# using vinyl flooring for tub walls?



## jamiedolan

squarepeg said:


> Have doublewide bathroom to repair. Walls out of square, and most tub surround kits have seems or excrusions where faucets are located for 27" x 54" tubs.
> 
> 1-IF DOABLE???....has anyone ever used vinyl flooring to cover bathtub walls?
> 
> 2-What type of vinyl did you use ?
> 
> 3- what type of glue?
> 
> 4-Can I glue directly to old paneling if cleaned up, or do I need to install green board and glue it to that?
> 
> 5- How long does it last? thanks



Sorry, but this sounds like a bad idea and I suspect it violates building codes. 


Have you considered doing a proper installation with tiles?

Jamie


----------



## johnjf0622

I agree with jamiedolan. Bad idea, yes some tub surrounds are not the best. Two of the bathrooms I have redone, I put in the Kohler tub and surround. I paid a little over 300 for the tub and the surround. It was easy to install and I was very happy with the way the walls locked into each other. You don't glue the walls to the wall. You nail it to the studs, and rock or tile , what ever way you are finishing it over the nail strips. I am sure there is something in code that will not approve of the vinyl on the walls. plus I am sure you will end up with a mold problem before too long. Ether way you go whether it is the tile or the surround, it is a hell of a lot better then the vinyl. All depends how much you want to sink into it. The big box stores always have closeouts on tile or check with Lowes (that is where I purchased the tub and surround) for the way I did it. Good luck and let us know what way you went and how you made out with it

John


----------



## jamiedolan

johnjf0622 said:


> is a hell of a lot better then the vinyl. All depends how much you want to sink into it. The big box stores always have closeouts on tile or check with Lowes (that is where I purchased the tub and surround) for the way I did it. Good luck and let us know what way you went and how you made out with it
> 
> John


Tiles themselves are dirt cheap.
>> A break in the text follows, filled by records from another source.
import Literature.Topology.CoveringSpaces.UniversalCoverGroupKernel
import Mathlib.Topology.PartitionOfUnity
import Mathlib.MeasureTheory.Measure.Haar.Basic
import Mathlib.MeasureTheory.Group.Integral
import Mathlib.MeasureTheory.Integral.Bochner.Basic
import Mathlib.MeasureTheory.Function.LocallyIntegrable
import Mathlib.Analysis.SpecialFunctions.Complex.Circle
import Mathlib.GroupTheory.FiniteAbelian.Basic
import Mathlib.GroupTheory.Finiteness
import HarnessLib

/-!
# Characters of the universal covering group of a compact group; finiteness of `π₁`

Topic `Literature/Topology/CoveringSpaces`.  Continuation of `UniversalCoverGroup.lean`,
`UniversalCoverGroupKernel.lean` (the universal covering group `p : G̃ →* G`, `G̃ = UniversalCover G 1`,
with discrete central kernel `K = ker p ≃ π₁(G, 1)`).  For a COMPACT Hausdorff, path connected,
strongly locally contractible topological group `G` (e.g. a compact connected Lie group) we prove
the classical cohomological criterion behind H. Weyl's theorem on the finiteness of `π₁` of a
compact semisimple Lie group:

* `UniversalCover.exists_continuous_quasiPeriodic`, `exists_continuous_defect`,
  **`exists_continuous_add_extend`** — every additive map `φ : K → ℝ` extends to a continuous
  homomorphism `ψ : G̃ → (ℝ, +)`.  Proof: local continuous sections of the covering `p` (a local
  homeomorphism) and a partition of unity on `G` give a continuous `u : G̃ → ℝ` with
  `u (y k) = u y + φ k` (`k ∈ K`); its defect `u (x y) - u x - u y` is `K × K`-invariant, hence
  a continuous 2-cocycle `c` on the compact group `G`, and `c (a, b) = F a + F b - F (a b)` for
  the Haar average `F a = ∫ c (a, h) dh`; then `ψ = u + F ∘ p` (the standard averaging
  argument by which a central extension of a compact group by `ℝ` with a continuous local
  section splits, i.e. the vanishing of continuous `H²(G; ℝ)` for compact `G`).
* `UniversalCover.addMonoidHom_ker_eq_zero_of_forall_character` — consequently, **if every
  continuous character `χ : G →* Circle` is trivial, then `Hom(K, ℤ) = 0`** (`e^{2πiψ}` descends
  to a character of `G = G̃ / K`; if it is trivial, `ψ` is a continuous `ℤ`-valued function on
  the path connected `G̃` vanishing at `1`, so `ψ = 0`).
* `UniversalCover.smul_eq_smul_one_mul`, `mul_smul_one`, `exists_mulEquiv_ker_projHom` — the
  bijection `π₁(G, 1) → K`, `α ↦ α • 1̃` of `UniversalCoverGroupKernel.lean` **is a group
  isomorphism** (the deck transformation `α • ·` and left multiplication by `α • 1̃` are lifts
  of `p` through `p` agreeing at `1̃`, Hatcher Prop. 1.34); hence `K` is finitely generated when
  `π₁(G, 1)` is (`fg_ker_projHom`).
* `UniversalCover.finite_fundamentalGroup_of_forall_character`,
  `compactSpace_of_forall_character` — **if `π₁(G, 1)` is finitely generated and every
  continuous character of `G` is trivial, then `π₁(G, 1)` is finite**, so `G̃` is compact with
  finite kernel (a finitely generated abelian group with no non-zero homomorphism to `ℤ` is
  finite, `finite_of_fg_of_forall_addMonoidHom_int_eq_zero`, by the structure theorem
  `AddCommGroup.equiv_free_prod_directSum_zmod`; compactness by `UniversalCoverCompact.lean`).

This is the covering-space half of "a compact connected Lie group with semisimple Lie algebra
has finite fundamental group, i.e. compact universal cover" (T. Bröcker, T. tom Dieck,
*Representations of Compact Lie Groups* (1985), V (7.13); proved there via the Stiefel diagram,
V (7.1)); the Lie-algebra half (continuous characters of a compact group with a faithful
representation and no non-trivial closed connected abelian normal subgroup are trivial) is in
`Literature/RepresentationTheory/CompactGroups/`.  Everything here is proved; there are no
named facts and no definitions.

## References

* T. Bröcker, T. tom Dieck, *Representations of Compact Lie Groups*, GTM 98, Springer 1985,
  V (7.1), (7.13). [BrockerTomDieck1985]
* M. R. Sepanski, *Compact Lie Groups*, GTM 235, Springer 2007, Thm. 1.22. [Sepanski2007]
* A. Hatcher, *Algebraic Topology*, CUP 2002, §1.3 Prop. 1.34, 1.39. [HatcherAT2002]
-/

noncomputable section

open Set Filter Topology TopologicalSpace MeasureTheory

namespace Literature.Topology.CoveringSpaces

universe u

/-! ### Two topological lemmas -/

/-- A product `ρ · g` is continuous when `ρ` is continuous with `tsupport ρ ⊆ U`, `U` open, and
`g` is continuous on `U` (outside `U` the product vanishes near every point). [folklore] -/
theorem continuous_mul_of_tsupport_subset {X : Type*} [TopologicalSpace X] {ρ g : X → ℝ}
    (hρ : Continuous ρ) {U : Set X} (hU : IsOpen U) (hsub : tsupport ρ ⊆ U)
    (hg : ContinuousOn g U) : Continuous fun x => ρ x * g x := by
  refine continuous_iff_continuousAt.2 fun x => ?_
  by_cases hx : x ∈ U
  · exact hρ.continuousAt.mul (hg.continuousAt (hU.mem_nhds hx))
  · have hx' : x ∉ tsupport ρ := fun h => hx (hsub h)
    have h0 : ρ =ᶠ[𝓝 x] 0 := notMem_tsupport_iff_eventuallyEq.1 hx'
    have h1 : (fun x => ρ x * g x) =ᶠ[𝓝 x] fun _ => 0 := by
      filter_upwards [h0] with y hy
      simp [hy]
    exact (continuousAt_const.congr_of_eventuallyEq h1 :)

/-- A map which is continuous on `V` with values in a discrete subset `K` is locally constant on
`V`; hence its composite with ANY function is continuous on `V`. [folklore] -/
theorem continuousOn_comp_of_discrete {X Y Z : Type*} [TopologicalSpace X] [TopologicalSpace Y]
    [TopologicalSpace Z] {m : X → Y} {V : Set X} (hm : ContinuousOn m V) {K : Set Y}
    [DiscreteTopology K] (hmK : ∀ x ∈ V, m x ∈ K) (Φ : Y → Z) :
    ContinuousOn (fun x => Φ (m x)) V := by
  intro x hx
  -- `{m x}` is open in `K`: `O ∩ K = {m x}` for some open `O`
  obtain ⟨O, hO, hOK⟩ : ∃ O : Set Y, IsOpen O ∧ Subtype.val ⁻¹' O = ({⟨m x, hmK x hx⟩} : Set K) :=
    isOpen_induced_iff.1 (isOpen_discrete _)
  have hmem : m x ∈ O := by
    have : (⟨m x, hmK x hx⟩ : K) ∈ Subtype.val ⁻¹' O := by rw [hOK]; exact rfl
    exact this
  have hev : ∀ᶠ x' in 𝓝[V] x, m x' ∈ O := hm x hx (hO.mem_nhds hmem)
  have hev' : ∀ᶠ x' in 𝓝[V] x, Φ (m x') = Φ (m x) := by
    filter_upwards [hev, self_mem_nhdsWithin] with x' hx'O hx'V
    have : (⟨m x', hmK x' hx'V⟩ : K) ∈ Subtype.val ⁻¹' O := hx'O
    rw [hOK] at this
    have h := Subtype.ext_iff.1 (mem_singleton_iff.1 this)
    exact congrArg Φ h
  exact (tendsto_const_nhds.congr' (hev'.mono fun _ h => h.symm) :)

/-- **Parametric integrals of jointly continuous functions over a compact space are continuous**
(no countability assumption on the parameter space: uniform approximation from the tube lemma).
[folklore] -/
theorem continuous_integral_of_continuous_uncurry {X Y : Type*} [TopologicalSpace X]
    [TopologicalSpace Y] [CompactSpace Y] [MeasurableSpace Y] [OpensMeasurableSpace Y]
    (μ : Measure Y) [IsFiniteMeasure μ] {f : X → Y → ℝ} (hf : Continuous (Function.uncurry f)) :
    Continuous fun x => ∫ y, f x y ∂μ := by
  have hfx : ∀ x, Continuous (f x) := fun x => hf.comp (Continuous.prodMk_right x)
  have hint : ∀ x, Integrable (f x) μ := fun x =>
    (hfx x).integrable_of_hasCompactSupport (HasCompactSupport.of_compactSpace _)
  refine continuous_iff_continuousAt.2 fun x₀ => Metric.tendsto_nhds.2 fun ε hε => ?_
  obtain ⟨δ, hδ, hδε⟩ : ∃ δ > 0, δ * μ.real univ < ε := by
    refine ⟨ε / (μ.real univ + 1), div_pos hε (by positivity), ?_⟩
    rw [div_mul_eq_mul_div, div_lt_iff₀ (by positivity), mul_add, mul_one]
    linarith
  have hev : ∀ᶠ x in 𝓝 x₀, ∀ y ∈ (univ : Set Y), dist (f x y) (f x₀ y) < δ := by
    refine isCompact_univ.eventually_forall_of_forall_eventually fun y _ => ?_
    have hc : Continuous fun z : X × Y => dist (f z.1 z.2) (f x₀ z.2) :=
      hf.dist ((hfx x₀).comp continuous_snd)
    exact hc.continuousAt.eventually_lt continuousAt_const (by simpa using hδ)
  filter_upwards [hev] with x hx
  rw [dist_eq_norm, ← integral_sub (hint x) (hint x₀)]
  calc ‖∫ y, (f x y - f x₀ y) ∂μ‖ ≤ δ * μ.real univ := by
        refine norm_integral_le_of_norm_le_const (ae_of_all _ fun y => ?_)
        rw [← dist_eq_norm]
        exact (hx y (mem_univ y)).le
    _ < ε := hδε

namespace UniversalCover

variable {G : Type u} [TopologicalSpace G] [Group G] [IsTopologicalGroup G]

/-! ### Extension of additive maps on `ker p` to continuous homomorphisms `G̃ → ℝ` -/

/-- **A continuous quasi-periodic function.**  For `G` compact Hausdorff, path connected and
strongly locally contractible and an additive `φ : ker p → ℝ` there is a continuous
`u : G̃ → ℝ` with `u (y k) = u y + φ k` for `k ∈ ker p` (local continuous sections of the
covering `p`, which is a local homeomorphism, glued by a partition of unity on `G`). [folklore] -/
theorem exists_continuous_quasiPeriodic [CompactSpace G] [T2Space G] [PathConnectedSpace G]
    [StronglyLocallyContractibleSpace G]
    (φ : Additive (projHom (G := G)).ker →+ ℝ) :
    ∃ u : UniversalCover G (1 : G) → ℝ, Continuous u ∧
      ∀ (y : UniversalCover G (1 : G)) (k : (projHom (G := G)).ker),
        u (y * k) = u y + φ (Additive.ofMul k) := by
  classical
  have hcov : IsCoveringMap (projHom : UniversalCover G (1 : G) → G) := isCoveringMap_projHom
  have hpc : Continuous (projHom : UniversalCover G (1 : G) → G) := continuous_projHom
  have hsurj : Function.Surjective (projHom : UniversalCover G (1 : G) → G) := projHom_surjective
  haveI : DiscreteTopology (projHom (G := G)).ker := discreteTopology_ker_projHom
  -- the extension of `φ` by zero to a function on `G̃`
  let Φ : UniversalCover G (1 : G) → ℝ := fun y =>
    if h : y ∈ (projHom (G := G)).ker then φ (Additive.ofMul ⟨y, h⟩) else 0
  have hΦK : ∀ k : (projHom (G := G)).ker, Φ k = φ (Additive.ofMul k) := fun k => by
    simp only [Φ, dif_pos k.2]
  have hΦ_mul : ∀ {a b : UniversalCover G (1 : G)}, a ∈ (projHom (G := G)).ker →
      b ∈ (projHom (G := G)).ker → Φ (a * b) = Φ a + Φ b := by
    intro a b ha hb
    have hab : a * b ∈ (projHom (G := G)).ker := Subgroup.mul_mem _ ha hb
    have hprod : (⟨a * b, hab⟩ : (projHom (G := G)).ker) = ⟨a, ha⟩ * ⟨b, hb⟩ := rfl
    simp only [Φ, dif_pos ha, dif_pos hb, dif_pos hab]
    rw [hprod, ofMul_mul, map_add]
  -- ### local continuous sections of `p`
  have hsec : ∀ x : G, ∃ (W : Set G) (s : G → UniversalCover G (1 : G)), IsOpen W ∧ x ∈ W ∧
      ContinuousOn s W ∧ ∀ z ∈ W, projHom (s z) = z := by
    intro x
    obtain ⟨e, rfl⟩ := hsurj x
    obtain ⟨h, he, hh⟩ := hcov.isLocalHomeomorph e
    refine ⟨h.target, h.symm, h.open_target, ?_, h.continuousOn_symm, fun z hz => ?_⟩
    · rw [hh]; exact h.map_source he
    · rw [hh]; exact h.right_inv hz
  choose W s hWo hxW hsc hps using hsec
  -- ### a finite subcover and a partition of unity subordinate to it
  obtain ⟨T, hT⟩ := isCompact_univ.elim_finite_subcover W hWo
    (fun x _ => mem_iUnion.2 ⟨x, hxW x⟩)
  obtain ⟨f, hf⟩ := PartitionOfUnity.exists_isSubordinate isClosed_univ (fun i : T => W i)
    (fun i => hWo i) (fun x _ => by
      obtain ⟨i, hi, hx⟩ := mem_iUnion₂.1 (hT (mem_univ x))
      exact mem_iUnion.2 ⟨⟨i, hi⟩, hx⟩)
  -- ### the quasi-periodic function `u`
  let m : T → UniversalCover G (1 : G) → UniversalCover G (1 : G) :=
    fun i y => (s i (projHom y))⁻¹ * y
  have hmK : ∀ i : T, ∀ y ∈ (projHom : UniversalCover G (1 : G) → G) ⁻¹' W i,
      m i y ∈ (projHom (G := G)).ker := by
    intro i y hy
    rw [MonoidHom.mem_ker, map_mul, map_inv, hps i (projHom y) hy, inv_mul_cancel]
  have hm_cont : ∀ i : T,
      ContinuousOn (m i) ((projHom : UniversalCover G (1 : G) → G) ⁻¹' W i) :=
    fun i => (((hsc i).comp hpc.continuousOn fun y hy => hy).inv).mul continuousOn_id
  refine ⟨fun y => ∑ i : T, f i (projHom y) * Φ (m i y), ?_, fun y k => ?_⟩
  · refine continuous_finsetSum _ fun i _ => ?_
    refine continuous_mul_of_tsupport_subset ((f i).continuous.comp hpc)
      ((hWo i).preimage hpc) ?_ (continuousOn_comp_of_discrete (hm_cont i) (hmK i) Φ)
    -- `tsupport (f i ∘ p) ⊆ p ⁻¹' tsupport (f i) ⊆ p ⁻¹' W i`
    refine (closure_minimal ?_ ((isClosed_tsupport _).preimage hpc)).trans
      (preimage_mono (hf i))
    exact fun y hy => subset_closure hy
  · have hk : (k : UniversalCover G (1 : G)) ∈ (projHom (G := G)).ker := k.2
    have hpk : projHom (y * (k : UniversalCover G (1 : G))) = projHom y := by
      rw [map_mul, show projHom (k : UniversalCover G (1 : G)) = 1 from hk, mul_one]
    have hsum : ∑ i : T, f i (projHom y) = 1 := by
      have := f.sum_eq_one (mem_univ (projHom y))
      rwa [finsum_eq_sum_of_fintype] at this
    have hterm : ∀ i : T, f i (projHom (y * (k : UniversalCover G (1 : G)))) * Φ (m i (y * k)) =
        f i (projHom y) * Φ (m i y) + f i (projHom y) * Φ k := by
      intro i
      rw [hpk]
      by_cases hi : f i (projHom y) = 0
      · rw [hi, zero_mul, zero_mul, zero_mul, zero_add]
      · have hy : projHom y ∈ W i := hf i (subset_closure (Function.mem_support.2 hi))
        have : m i (y * k) = m i y * k := by simp only [m, hpk, mul_assoc]
        rw [this, hΦ_mul (hmK i y hy) hk, mul_add]
    show ∑ i : T, f i (projHom (y * (k : UniversalCover G (1 : G)))) * Φ (m i (y * k)) =
      ∑ i : T, f i (projHom y) * Φ (m i y) + φ (Additive.ofMul k)
    rw [Finset.sum_congr rfl fun i _ => hterm i, Finset.sum_add_distrib, ← Finset.sum_mul, hsum,
      one_mul, hΦK]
Backer board, grout and other misc supplies do add up. 400 4" tiles @ .19 each =about $80 for all the tiles at a regular big box store price for plain white tiles.

They do put fancy tiles (particularly large ones) on closeout all the time at home depot.

Not sure what the backer board and other materials would add up to, but I bet you could tile the surround for less than $300.

Jamie


----------



## Floorwizard

I have seen this done, but again I would wonder how good of an idea it is.
Plus it looks terrible!


----------



## johnjf0622

Yes the tile would probably work out better price wise. Even more if you can get the tile cheap like Jamie listed. Figure on backer board running you about 10-12 bucks tops a piece. That would be 3'x5' board. It all comes down to preference. What look you want and how much you want to put into it time and money wise. ether way you go it will look a lot better then vinyl on the walls. And as Florcraft stated it looked terrible

john


----------



## Bud Cline

> excrusions


????

Bad idea!:no:


----------



## squarepeg

Thanks for all the advise.....plan B is now tile.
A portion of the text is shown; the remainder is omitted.